06.02.2022: Einfacher LC-Oszillator

Eletronik | Funk | Software

Der Technik-Blog

  • Social Media



    New Posts

    The Tech-Blog

    Arduino read FAN Speed Signal

    Read fan speed with Arduino

    Alex @ AEQ-WEB

    Ventilators, such as those used in industry and computers, have a speed sensor. This sensor generates a so-called tachometer signal, which can be used to monitor the speed and functionality of the fan. This article is about the processing of the tachometer signal with the Arduino.

    How the sensor works

    The speed sensor usually consists of a Hall sensor and a transistor that switches the output signal. In most fans, the sensor is triggered two times per rotation and therefore outputs two pulses on the signal line. In order for the signal to be processed by a microcontroller or oscilloscope, a positive voltage must be present on the signal line. As soon as the sensor switches, the voltage is then pulled down and a low signal occurs. If the sensor is not active, the full voltage is present on the line, which is interpreted as a high signal. To avoid a short circuit or to keep the current as low as possible, a resistor must be connected between the signal line and the positive pole. The following screenshot shows the tacho signal of the fan:


    The circuit

    As already mentioned, a pull-up resistor (R2) is needed to generate a digital signal. Since most fans are operated with 12 volts, the signal voltage is also the same. However, this is much too high for a microcontroller and must be adjusted so that at the maximum operating voltage, the signal voltage is no more than 5 or 3.3 volts, depending on the microcontroller. Another resistor (R1) is connected in series with R2 to form the voltage divider, which reduces the level voltage accordingly. The tachometer signal line is further routed through the voltage divider to the digital input of the microcontroller. **Arduino Lüfter Drehzahl Signal auswerten

    The Arduino must be connected to the same ground of the fan. If the signal is evaluated via interrupts, it must be ensured that the pin also supports this. With the Arduino Uno only pin 2 or 3 can be used for this.

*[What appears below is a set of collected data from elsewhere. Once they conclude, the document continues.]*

import Literature.Analysis.FluidPDE.SliceIdentities
import Literature.Analysis.FluidPDE.RepresentedDerivativesCalculus
import Literature.Analysis.FluidPDE.LaplaceVeryWeakGradient
import Literature.Analysis.FunctionSpaces.LpNormByDuality
import HarnessLib

/-!
# Space–time `L²` gradients of very weak Poisson solutions (the sliced elliptic step)

Analysis/FluidPDE file (sequel to `SliceIdentities`, `LaplaceVeryWeakGradient`,
`RepresentedDerivatives`). In the Serrin bootstrap for bounded distributional Navier–Stokes
solutions (Serrin 1962; Lemarié-Rieusset 2016, Thm. 13.1; Seregin–Šverák 2009, §2) the velocity
components satisfy, at each level of differentiation, a very weak Poisson equation in divergence
form on a space–time cylinder, `∫ U Δψ = -Σ_c ∫ A_c ∂_cψ` (from `Δu_b = Σ_c ∂_c(∂_c u_b - ∂_b u_c)`
and incompressibility), with `U, A_c ∈ L²`. This file proves the quantitative consequence used by
the bootstrap (`exists_L2_partial_of_poisson`): on every spatially smaller cylinder each
distributional derivative `∂ᵢU` is represented by an `L²` function `G` with
`‖G‖_{L²(Q')} ≤ C(ρ, R) (‖U‖_{L²(Q)} + Σ_c ‖A_c‖_{L²(Q)})`.

Proof: slice the identity a.e. in `t` simultaneously for all test functions
(`RepDeriv.ae_slice_identity_sum`); at a good time the slice is a very weak `L²` solution of
`ΔU(t) = div A(t)` on `B(0, R)`, hence `W^{1,2}` on `B(0, ρ)` with the bound
(`LaplaceVeryWeak.exists_weakGrad_of_veryWeak`, Gilbarg–Trudinger §8.3); Tonelli and
Cauchy–Schwarz in time bound the functional `Ξ ↦ ∫ U ∂ᵢΞ` on `L²(Q')`, and Riesz–Fréchet
(`HeatDivForm.exists_memLp_two_repr_of_test_bound`) represents it.

## References

* J. Serrin, Arch. Rational Mech. Anal. 9 (1962) 187–195. [folklore]
* D. Gilbarg, N. Trudinger, *Elliptic Partial Differential Equations of Second Order* (2001),
  §8.3. [`GilbargTrudinger2001`]
* P. G. Lemarié-Rieusset, *The Navier–Stokes Problem in the 21st Century* (2016), Thm. 13.1.
  [`LemarieRieusset2016`]
-/

noncomputable section

open MeasureTheory Set Function Filter Topology TopologicalSpace Metric
open scoped NNReal ENNReal

namespace Literature.Analysis.FluidPDE

namespace RepDeriv

open Literature.Analysis.FunctionSpaces
open scoped Laplacian RealInnerProductSpace

/-! ### Slices of `L²` functions on products -/

section SliceL2

variable {X Y : Type*} [MeasurableSpace X] [MeasurableSpace Y] {μ : Measure X} {ν : Measure Y}
  [SFinite μ] [SFinite ν]

/-- Almost every slice of an `L²` function on a product is in `L²` (Tonelli). [folklore] -/
theorem ae_memLp_two_slice {U : X × Y → ℝ} (hU : MemLp U 2 (μ.prod ν)) :
    ∀ᵐ t ∂μ, MemLp (fun x => U (t, x)) 2 ν := by
  filter_upwards [hU.integrable_sq.prod_right_ae, hU.1.prodMk_left] with t ht hm
  exact (memLp_two_iff_integrable_sq hm).2 ht

omit [SFinite μ] [SFinite ν] in
/-- `‖f‖_{L²}² = ∫ ‖f‖ₑ²`. [folklore] -/
theorem eLpNorm_two_rpow_two {α : Type*} [MeasurableSpace α] {μ' : Measure α} (f : α → ℝ) :
    eLpNorm f 2 μ' ^ (2 : ℝ) = ∫⁻ x, ‖f x‖ₑ ^ (2 : ℝ) ∂μ' := by
  have h := eLpNorm_nnreal_pow_eq_lintegral (μ := μ') (f := f) (p := (2 : ℝ≥0)) two_ne_zero
  simpa using h

omit [SFinite μ] [SFinite ν] in
/-- `‖f‖_{L²} = (∫ ‖f‖ₑ²)^{1/2}`. [folklore] -/
theorem eLpNorm_two_eq_rpow_half {α : Type*} [MeasurableSpace α] {μ' : Measure α} (f : α → ℝ) :
    eLpNorm f 2 μ' = (∫⁻ x, ‖f x‖ₑ ^ (2 : ℝ) ∂μ') ^ (1 / 2 : ℝ) := by
  rw [eLpNorm_eq_lintegral_rpow_enorm_toReal two_ne_zero ENNReal.ofNat_ne_top]
  norm_num

omit [SFinite μ] in
/-- The `L²` norms of the slices are a.e.-measurable. [folklore] -/
theorem aemeasurable_eLpNorm_slice {U : X × Y → ℝ} (hU : AEStronglyMeasurable U (μ.prod ν)) :
    AEMeasurable (fun t => eLpNorm (fun x => U (t, x)) 2 ν) μ := by
  simp_rw [eLpNorm_two_eq_rpow_half]
  exact ((hU.enorm.pow_const _).lintegral_prod_right').pow_const _

omit [SFinite μ] in
/-- **Tonelli for `L²` norms of slices**: `(∫ ‖U(t, ·)‖²_{L²} dt)^{1/2} = ‖U‖_{L²}`. [folklore] -/
theorem lintegral_eLpNorm_slice_rpow {U : X × Y → ℝ} (hU : AEStronglyMeasurable U (μ.prod ν)) :
    (∫⁻ t, eLpNorm (fun x => U (t, x)) 2 ν ^ (2 : ℝ) ∂μ) ^ (1 / 2 : ℝ) = eLpNorm U 2 (μ.prod ν) := by
  simp_rw [eLpNorm_two_rpow_two]
  rw [← lintegral_prod _ (hU.enorm.pow_const _), eLpNorm_two_eq_rpow_half]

    The software for the measurement is very simple. As with the Anemometer project the simplest solution here is to work with interrupts. The example code activates the counting of flank changes (low to high) with interrupts and counts up the value per flank. After one second the counting is stopped and the interrupt function will stop the measurement. Since two flanks are to be expected from the fan per rotation, the counter must then be divided by two. The measuring time is one second, so that the rotations per minute (RPM) can be calculated, the previously divided counter must be multiplied by 60. The results are then displayed in the Serial Monitor.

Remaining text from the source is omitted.